====== INPUT DATA ======
import Literature.AlgebraicGeometry.Motives.HodgeThetaSubalgebraUnitaryOrthogonalChainPos
import Literature.AlgebraicGeometry.Motives.HodgeThetaSubalgebraUnitaryFortyOneFortyThreeGoodRankCores
import Literature.AlgebraicGeometry.Motives.HodgeThetaSubalgebraUnitaryTwentyFourThirtyFiveCorePart1
import Literature.AlgebraicGeometry.Motives.HodgeThetaSubalgebraUnitaryTwentySevenThirtyTwoCorePart1
import Literature.AlgebraicGeometry.Motives.HodgeThetaSubalgebraUnitaryTwentyThirtyNineCore
import Literature.AlgebraicGeometry.Motives.HodgeThetaSubalgebraUnitaryTwentyTwentyOneCore
import Literature.AlgebraicGeometry.Motives.HodgeThetaSubalgebraUnitaryTwentyTwentyOnePartial
import Literature.AlgebraicGeometry.Motives.HodgeThetaSubalgebraUnitaryTwentySevenFortyFourCorePart1
import HarnessLib
import Literature.AlgebraicGeometry.Motives.HodgeThetaSubalgebraUnitaryConstantRankLeviThree
import Literature.AlgebraicGeometry.Motives.HodgeThetaSubalgebraUnitaryEightNineCore
import Literature.AlgebraicGeometry.Motives.HodgeThetaSubalgebraUnitaryFiveCoreAll
import Literature.AlgebraicGeometry.Motives.HodgeThetaSubalgebraUnitaryFourOddCore
import Literature.AlgebraicGeometry.Motives.HodgeThetaSubalgebraUnitaryHighRankPrune
import Literature.AlgebraicGeometry.Motives.HodgeThetaSubalgebraUnitaryLowerNonVanishing
import Literature.AlgebraicGeometry.Motives.HodgeThetaSubalgebraUnitaryNineElevenCore
import Literature.AlgebraicGeometry.Motives.HodgeThetaSubalgebraUnitaryRankOneRaise
import Literature.AlgebraicGeometry.Motives.HodgeThetaSubalgebraUnitarySeventeenCore
import Literature.AlgebraicGeometry.Motives.HodgeThetaSubalgebraUnitarySixSevenCoreAll
import Literature.AlgebraicGeometry.Motives.HodgeThetaSubalgebraUnitaryThreeCoprimeCore
import Literature.AlgebraicGeometry.Motives.HodgeThetaSubalgebraUnitaryTwelveThirteenCore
======
▸ EXERCISE AIM
Give back every line of the data exactly.

▸ YOUR SOLUTION
import Literature.AlgebraicGeometry.Motives.HodgeThetaSubalgebraUnitaryOrthogonalChainPos
import Literature.AlgebraicGeometry.Motives.HodgeThetaSubalgebraUnitaryFortyOneFortyThreeGoodRankCores
import Literature.AlgebraicGeometry.Motives.HodgeThetaSubalgebraUnitaryTwentyFourThirtyFiveCorePart1
import Literature.AlgebraicGeometry.Motives.HodgeThetaSubalgebraUnitaryTwentySevenThirtyTwoCorePart1
import Literature.AlgebraicGeometry.Motives.HodgeThetaSubalgebraUnitaryTwentyThirtyNineCore
import Literature.AlgebraicGeometry.Motives.HodgeThetaSubalgebraUnitaryTwentyTwentyOneCore
import Literature.AlgebraicGeometry.Motives.HodgeThetaSubalgebraUnitaryTwentyTwentyOnePartial
import Literature.AlgebraicGeometry.Motives.HodgeThetaSubalgebraUnitaryTwentySevenFortyFourCorePart1
import HarnessLib
import Literature.AlgebraicGeometry.Motives.HodgeThetaSubalgebraUnitaryConstantRankLeviThree
import Literature.AlgebraicGeometry.Motives.HodgeThetaSubalgebraUnitaryEightNineCore
import Literature.AlgebraicGeometry.Motives.HodgeThetaSubalgebraUnitaryFiveCoreAll
import Literature.AlgebraicGeometry.Motives.HodgeThetaSubalgebraUnitaryFourOddCore
import Literature.AlgebraicGeometry.Motives.HodgeThetaSubalgebraUnitaryHighRankPrune
import Literature.AlgebraicGeometry.Motives.HodgeThetaSubalgebraUnitaryLowerNonVanishing
import Literature.AlgebraicGeometry.Motives.HodgeThetaSubalgebraUnitaryNineElevenCore
import Literature.AlgebraicGeometry.Motives.HodgeThetaSubalgebraUnitaryRankOneRaise
import Literature.AlgebraicGeometry.Motives.HodgeThetaSubalgebraUnitarySeventeenCore
import Literature.AlgebraicGeometry.Motives.HodgeThetaSubalgebraUnitarySixSevenCoreAll
import Literature.AlgebraicGeometry.Motives.HodgeThetaSubalgebraUnitaryThreeCoprimeCore
import Literature.AlgebraicGeometry.Motives.HodgeThetaSubalgebraUnitaryTwelveThirteenCore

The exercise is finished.